Maximize Results With Code: Tips From a Data Engineer

Dataiku Product, Scaling AI Marie Merveilleux du Vignaux

Guests to the Toronto session of the 2023 Dataiku Everyday AI Conferences heard from solutions engineer Kateryna Savchyn of Dataiku, as she spoke in depth about specialized coding options available to augment existing Dataiku products and solutions.

→ Watch the Full Session

Building Complex, Code-First Projects

The overall goal of Savchyn’s talk was, to use her words, “to accelerate you through the thought process of building analytical projects and walk you through the ways in which you can build a completely code-first pipeline, how you can build your own custom estimators, and all the ways you can augment beyond visual tools.” As a solutions engineer, her background is in data science, so her talk drew from real-life examples from questions she has been asked and problems she has solved in her career.

everyday ai toronto Kateryna Savchyn

In general, she focused her talk on how to write clean code, how to formalize it into a code library, and how to manage the code in Dataiku. She explained that data scientists are always looking for ways to build their own estimators and share them for reuse with the rest of their organization, while front-end designers are interested in the ways they can build visual front-end projects as a wrapper around projects.

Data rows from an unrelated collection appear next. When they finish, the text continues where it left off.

import Summits.RiemannHypothesis.RiemannHypothesis.Theorems.WeilTwoPrimeDeflE25ODef
import Summits.RiemannHypothesis.RiemannHypothesis.Theorems.WeilTwoPrimeDeflE25ODataPO29
import Literature.NumberTheory.LFunctions.WeilBlockRowsR
import HarnessLib

/-!
# Deflated two-prime certificate E25O: the materialized odd block agrees with `P_r + Σ μ ĉ ĉᵀ`, rows 80–89

`WeilCert.checkPmRowG` for certificate E25O (odd block), by `decide +kernel`. Pure proof file; nothing is asserted.
-/

set_option linter.dupNamespace false

noncomputable section

namespace Summit.RiemannHypothesis.RiemannHypothesis.Theorems.EvenWinsBeyondArch

open Literature.NumberTheory.LFunctions

set_option maxHeartbeats 0 in
/-- Row 80 of the materialized odd block is row 80 of `P_r + Σ μ ĉ ĉᵀ` (certificate E25O). [folklore] -/
theorem checkPmRowG1_80_weilCertDeflE25O : weilCertDeflE25OBase.checkPmRowG weilCertDeflE25OP weilCertDeflE25OPmO 1 80 = true := by
  decide +kernel

set_option maxHeartbeats 0 in
/-- Row 81 of the materialized odd block is row 81 of `P_r + Σ μ ĉ ĉᵀ` (certificate E25O). [folklore] -/
theorem checkPmRowG1_81_weilCertDeflE25O : weilCertDeflE25OBase.checkPmRowG weilCertDeflE25OP weilCertDeflE25OPmO 1 81 = true := by
  decide +kernel

set_option maxHeartbeats 0 in
/-- Row 82 of the materialized odd block is row 82 of `P_r + Σ μ ĉ ĉᵀ` (certificate E25O). [folklore] -/
theorem checkPmRowG1_82_weilCertDeflE25O : weilCertDeflE25OBase.checkPmRowG weilCertDeflE25OP weilCertDeflE25OPmO 1 82 = true := by
  decide +kernel

set_option maxHeartbeats 0 in
/-- Row 83 of the materialized odd block is row 83 of `P_r + Σ μ ĉ ĉᵀ` (certificate E25O). [folklore] -/
theorem checkPmRowG1_83_weilCertDeflE25O : weilCertDeflE25OBase.checkPmRowG weilCertDeflE25OP weilCertDeflE25OPmO 1 83 = true := by
  decide +kernel

set_option maxHeartbeats 0 in
/-- Row 84 of the materialized odd block is row 84 of `P_r + Σ μ ĉ ĉᵀ` (certificate E25O). [folklore] -/
theorem checkPmRowG1_84_weilCertDeflE25O : weilCertDeflE25OBase.checkPmRowG weilCertDeflE25OP weilCertDeflE25OPmO 1 84 = true := by
  decide +kernel

set_option maxHeartbeats 0 in
/-- Row 85 of the materialized odd block is row 85 of `P_r + Σ μ ĉ ĉᵀ` (certificate E25O). [folklore] -/
theorem checkPmRowG1_85_weilCertDeflE25O : weilCertDeflE25OBase.checkPmRowG weilCertDeflE25OP weilCertDeflE25OPmO 1 85 = true := by
  decide +kernel

set_option maxHeartbeats 0 in
/-- Row 86 of the materialized odd block is row 86 of `P_r + Σ μ ĉ ĉᵀ` (certificate E25O). [folklore] -/
theorem checkPmRowG1_86_weilCertDeflE25O : weilCertDeflE25OBase.checkPmRowG weilCertDeflE25OP weilCertDeflE25OPmO 1 86 = true := by
  decide +kernel

set_option maxHeartbeats 0 in
/-- Row 87 of the materialized odd block is row 87 of `P_r + Σ μ ĉ ĉᵀ` (certificate E25O). [folklore] -/
theorem checkPmRowG1_87_weilCertDeflE25O : weilCertDeflE25OBase.checkPmRowG weilCertDeflE25OP weilCertDeflE25OPmO 1 87 = true := by
  decide +kernel

set_option maxHeartbeats 0 in
/-- Row 88 of the materialized odd block is row 88 of `P_r + Σ μ ĉ ĉᵀ` (certificate E25O). [folklore] -/
theorem checkPmRowG1_88_weilCertDeflE25O : weilCertDeflE25OBase.checkPmRowG weilCertDeflE25OP weilCertDeflE25OPmO 1 88 = true := by
  decide +kernel

set_option maxHeartbeats 0 in
/-- Row 89 of the materialized odd block is row 89 of `P_r + Σ μ ĉ ĉᵀ` (certificate E25O). [folklore] -/
theorem checkPmRowG1_89_weilCertDeflE25O : weilCertDeflE25OBase.checkPmRowG weilCertDeflE25OP weilCertDeflE25OPmO 1 89 = true := by
  decide +kernel


end Summit.RiemannHypothesis.RiemannHypothesis.Theorems.EvenWinsBeyondArch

I want to show you common ways we optimize compute and scalability, and how you can automate your projects to make sure that what you built once becomes a self-sustaining project that continues to deliver value after you’ve created it. 

-Kateryna Savchyn, Solutions Engineer, Dataiku

Performing Exploratory Analysis and Data Transformations

Savchyn started her deep dive by recognizing how much flexibility comes built-in with Dataiku products. “The good news is that Dataiku is a platform that comes with its own set of APIs that are accessible from either in the interface or externally,” she said. “This will give you a lot of flexibility in the ways that you can build your pipelines from scratch or automate them with any approach you’re interested in.”

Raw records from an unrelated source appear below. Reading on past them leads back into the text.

import Summits.Ventures.CertifiedManyBodySolver.Downfold.EmeryShapeTrueCornerBand
import Summits.Ventures.CertifiedManyBodySolver.Downfold.EmeryFermiScalePointsLa214ALLPathRX0
import Summits.Ventures.CertifiedManyBodySolver.Downfold.EmeryFermiScalePointsLa214ALLPathTX0
import Summits.Ventures.CertifiedManyBodySolver.Downfold.EmeryFermiScalePointsLa214ALLX003TrueCorners
import Summits.Ventures.CertifiedManyBodySolver.Downfold.EmeryFermiScalePointsLa214DFTTrueCornersX0
import Summits.Ventures.CertifiedManyBodySolver.Downfold.EmeryFermiScalePointsLa214SOLTrueCornersX0
import HarnessLib

/-!
# THE ONE-BAND FERMI-SURFACE SHAPE `t′/t` OF THE TYPED 3BE BOX `emeryBoxLa214v123 (whole Δ_pd hull [1.7, 4.0])` OVER A DOPING BAND, AT ITS TWO TRUE CORNERS (true-corner rule, band form, §B.87 (j) —
# the t′/t leg of the §B.98 doping-continuum image; router/ONE-BAND-IMAGE-BANDS.tsv)

Venture CertifiedManyBodySolver, cell `pub/hubbard-downfold` (stage S1; INFLATION-RULES-3to1-B §B.87 (j)), seat hubbard-downfold-mod-4 (technique B, g43; generator = g35 truecorner_band.py re-run per (Δ tag, doping band) for §B.98); namespace
`Summit.Ventures.CertifiedManyBodySolver.Downfold.Emery`. Everything PROVED (0 sorry; no new certificate — the end-filling brackets of the per-filling files are re-read).
WHAT THIS IS NOT: a statement about La₂₋ₓSrₓCuO₄ (box #18) — the typed box is SCREENING-GRADE; `U = 0` one-body kinematics of the σ model (rigid band).

For EVERY one-body row of `[1.7, 4] × [1.29, 1.52] × [0.46, 0.66] × [0.12, 0.15]` eV AND EVERY filling `ν ∈ [97/200, 1/2]` the one-band `t′/t` lies in **[-0.2918, -0.1674]**: the true-corner
squeeze `fsRatio_fermiEnergyOf_trueCorner_lower_band` / `…_upper_band` (`EmeryShapeTrueCornerBand`: slab windows `[pL, qL] = [18313/10000, 9987/5000]`, `[pU, qU] = [7961/5000, 17043/10000]`, regime `qT = 6087/2500`
certified at the END fillings; margin constants lower slab M_b 1.4604 / M_c 0.0, upper slab M_b 4.0217 / M_c 0.0), read at the true corners over their band windows
`[9571/5000, 2461/1250]` (monotone) and `[3223/2000, 4123/2500]` (monotone) (`fermiEnergyOf_mem_Icc_of_band`). (Per-column comparators: the landed `…fsRatio_true_<x>` theorems at the two end fillings.)

Sources: three-band model [HybertsenSchluterChristensen1989, Eq. (1)]; [AndersenEtAl1995, §6]; box rows as cited in the typed object's file.
-/

noncomputable section

namespace Summit.Ventures.CertifiedManyBodySolver.Downfold.Emery

open Real Set

/-- **filling band ν ∈ [97/200, 1/2] (x = 0.03 … x = 0): for every row of the box AND every filling of the band the one-band Fermi-surface `t′/t` (object E) lies in `[-0.2918, -0.1674]` — between its values at the two TRUE corners** (band form of the true-corner rule; margins by `norm_num`). [folklore] -/
theorem la214ALLBox_fsRatio_true_band_x0_x003 {Δ a b c ν : ℝ} (hΔ : Δ ∈ Icc ((17 : ℝ) / 10) (4 : ℝ)) (ha : a ∈ Icc ((129 : ℝ) / 100) ((38 : ℝ) / 25)) (hb : b ∈ Icc ((23 : ℝ) / 50) ((33 : ℝ) / 50)) (hc : c ∈ Icc ((3 : ℝ) / 25) ((3 : ℝ) / 20)) (hν : ν ∈ Icc ((97 : ℝ) / 200) ((1 : ℝ) / 2)) :
    fsRatio Δ a b c (fermiEnergyOf Δ a b c ν) ∈ Icc ((-1459 : ℝ) / 5000) ((-837 : ℝ) / 5000) := by
  have hSL := (fermiEnergyOf_of_pointBracketCheck truePt_La214ALLX003SL_x003_br (by norm_num) (by norm_num) (by norm_num) (ν := (97/200 : ℝ)) (by push_cast; exact ⟨le_rfl, le_rfl⟩)).2
  have hAlo := (fermiEnergyOf_of_pointBracketCheck truePt_La214DFTAL_x0_br (by norm_num) (by norm_num) (by norm_num) (ν := (1/2 : ℝ)) (by push_cast; exact ⟨le_rfl, le_rfl⟩)).2
  have hTop := (fermiEnergyOf_of_pointBracketCheck pathPt_La214ALLTC_x0_br (by norm_num) (by norm_num) (by norm_num) (ν := (1/2 : ℝ)) (by push_cast; exact ⟨le_rfl, le_rfl⟩)).2
  have hSU := (fermiEnergyOf_of_pointBracketCheck truePt_La214ALLX003SU_x003_br (by norm_num) (by norm_num) (by norm_num) (ν := (97/200 : ℝ)) (by push_cast; exact ⟨le_rfl, le_rfl⟩)).2
  have hQU := (fermiEnergyOf_of_pointBracketCheck truePt_La214SOLQU_x0_br (by norm_num) (by norm_num) (by norm_num) (ν := (1/2 : ℝ)) (by push_cast; exact ⟨le_rfl, le_rfl⟩)).2
  have hTL1 := (fermiEnergyOf_of_pointBracketCheck truePt_La214ALLX003TL_x003_br (by norm_num) (by norm_num) (by norm_num) (ν := (97/200 : ℝ)) (by push_cast; exact ⟨le_rfl, le_rfl⟩)).2
  have hTL2 := (fermiEnergyOf_of_pointBracketCheck pathPt_La214ALLRF_x0_br (by norm_num) (by norm_num) (by norm_num) (ν := (1/2 : ℝ)) (by push_cast; exact ⟨le_rfl, le_rfl⟩)).2
  have hTH1 := (fermiEnergyOf_of_pointBracketCheck truePt_La214ALLX003TH_x003_br (by norm_num) (by norm_num) (by norm_num) (ν := (97/200 : ℝ)) (by push_cast; exact ⟨le_rfl, le_rfl⟩)).2
  have hTH2 := (fermiEnergyOf_of_pointBracketCheck pathPt_La214ALLRC_x0_br (by norm_num) (by norm_num) (by norm_num) (ν := (1/2 : ℝ)) (by push_cast; exact ⟨le_rfl, le_rfl⟩)).2
  push_cast at hSL hAlo hTop hSU hQU hTL1 hTL2 hTH1 hTH2
  norm_num at hSL hAlo hTop hSU hQU hTL1 hTL2 hTH1 hTH2
  obtain ⟨hΔl, hΔu⟩ := hΔ
  obtain ⟨hal, hau⟩ := ha
  have hTL := fermiEnergyOf_mem_Icc_of_band (Δ := ((17 : ℝ) / 10)) (a := ((129 : ℝ) / 100)) (b := ((33 : ℝ) / 50)) (c := ((3 : ℝ) / 20)) (e₁ := ((9571 : ℝ) / 5000)) (e₂ := ((2461 : ℝ) / 1250)) (by norm_num) (by norm_num) (by norm_num) (by norm_num) (by norm_num) hν (by norm_num) hTL1.1 hTL2.2
  have hTH := fermiEnergyOf_mem_Icc_of_band (Δ := (4 : ℝ)) (a := ((38 : ℝ) / 25)) (b := ((23 : ℝ) / 50)) (c := ((3 : ℝ) / 25)) (e₁ := ((3223 : ℝ) / 2000)) (e₂ := ((4123 : ℝ) / 2500)) (by norm_num) (by norm_num) (by norm_num) (by norm_num) (by norm_num) hν (by norm_num) hTH1.1 hTH2.2
  constructor
  · have hlow := fsRatio_fermiEnergyOf_trueCorner_lower_band (Δ₁ := ((17 : ℝ) / 10)) (a₁ := ((129 : ℝ) / 100)) (b₁ := ((23 : ℝ) / 50)) (b₂ := ((33 : ℝ) / 50)) (c₁ := ((3 : ℝ) / 25)) (c₂ := ((3 : ℝ) / 20)) (ν₁ := ((97 : ℝ) / 200)) (ν₂ := ((1 : ℝ) / 2))
      (pL := ((18313 : ℝ) / 10000)) (qL := ((9987 : ℝ) / 5000)) (Mb := ((3651 : ℝ) / 2500)) (Mc := (0 : ℝ)) (by norm_num) hΔl (by norm_num) hal (by norm_num) hb (by norm_num) hc (by norm_num) (by norm_num) hν (by norm_num)
      (by norm_num) hSL.1 hAlo.2 (by norm_num) (by norm_num [fsD, fsN]) (by norm_num) (by norm_num) (by norm_num [fsD, fsN]) (by norm_num) (by norm_num [dopingDisc]) (by norm_num [fsD, fsN])
    refine le_trans ?_ hlow
    have hw := (fsRatio_mem_Icc_on_window_of_dopingDisc_nonpos (Δ := ((17 : ℝ) / 10)) (a := ((129 : ℝ) / 100)) (b := ((33 : ℝ) / 50)) (c := ((3 : ℝ) / 20))
      (p := ((9571 : ℝ) / 5000)) (q := ((2461 : ℝ) / 1250)) (by norm_num) (by norm_num) (by norm_num) (by norm_num) (by norm_num) (by norm_num) (by norm_num) (by norm_num [dopingDisc]) hTL).1
    refine le_trans ?_ hw
    norm_num [fsRatio, fsD, fsN]
  · have hup := fsRatio_fermiEnergyOf_trueCorner_upper_band (Δ₁ := ((17 : ℝ) / 10)) (Δ₂ := (4 : ℝ)) (a₁ := ((129 : ℝ) / 100)) (a₂ := ((38 : ℝ) / 25)) (b₁ := ((23 : ℝ) / 50)) (b₂ := ((33 : ℝ) / 50)) (c₁ := ((3 : ℝ) / 25)) (c₂ := ((3 : ℝ) / 20)) (ν₁ := ((97 : ℝ) / 200)) (ν₂ := ((1 : ℝ) / 2))
      (pU := ((7961 : ℝ) / 5000)) (qU := ((17043 : ℝ) / 10000)) (qT := ((6087 : ℝ) / 2500)) (Mb := ((40217 : ℝ) / 10000)) (Mc := (0 : ℝ)) (by norm_num) ⟨hΔl, hΔu⟩ (by norm_num) ⟨hal, hau⟩ (by norm_num) hb (by norm_num) hc (by norm_num) (by norm_num) hν (by norm_num)
      hTop.2 (by norm_num) (by norm_num) hSU.1 hQU.2 (by norm_num) (by norm_num [fsD, fsN]) (by norm_num) (by norm_num) (by norm_num [fsD, fsN]) (by norm_num) (by norm_num) (by norm_num [fsD, fsN])
    refine le_trans hup ?_
    have hw := (fsRatio_mem_Icc_on_window_of_dopingDisc_nonpos (Δ := (4 : ℝ)) (a := ((38 : ℝ) / 25)) (b := ((23 : ℝ) / 50)) (c := ((3 : ℝ) / 25))
      (p := ((3223 : ℝ) / 2000)) (q := ((4123 : ℝ) / 2500)) (by norm_num) (by norm_num) (by norm_num) (by norm_num) (by norm_num) (by norm_num) (by norm_num) (by norm_num [dopingDisc]) hTH).2
    refine le_trans hw ?_
    norm_num [fsRatio, fsD, fsN]

end Summit.Ventures.CertifiedManyBodySolver.Downfold.Emery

exploratory analysis and transformations

The first step for any project, she explained, after accessing data, is within the context of a notebook environment or a preferred IDE (integrated development environment). Developers can choose from embedded notebooks or embedded IDEs based on preference, and integrations are available with local IDEs that a developer or data scientist might already be using.

Hopping into a quick demo, she showed how data flows through a given project. “If I want to explore code or transform it, I can start by building a code recipe. I can select the language I’d like to code in, or use code from a dynamic notebook environment,” she began. “I’d like to draw your attention to the import of the Dataiku package. This is a wrapper around the API that makes it easier for you to interface with the artifacts in your project.”

What’s cool about this is that the data can live anywhere. It can be in cloud storage, it can be in a database, and I don’t have to worry about defining that connection from scratch in my code. 

-Kateryna Savchyn, Solutions Engineer, Dataiku

She again brought up the different ways a coder could interact with Dataiku. “I can edit in a code notebook — my dynamic environment that you’re familiar with,” she said. “You can run your different blocks of code, formalize it, troubleshoot it, and save it back into the recipe component.” She also used her demo to showcase an IDE version and local integrations, too. “Now I have the flexibility of coding how I’m used to and saving and synchronizing with the project, and still collaborating with the rest of the team.”

Making Code Reusable

Savchyn continued, focusing this part of her talk about how to expose code that has been created to other developers and other teams to utilize it and adapt it for individual use cases. She first spoke about a feature called “code sample.”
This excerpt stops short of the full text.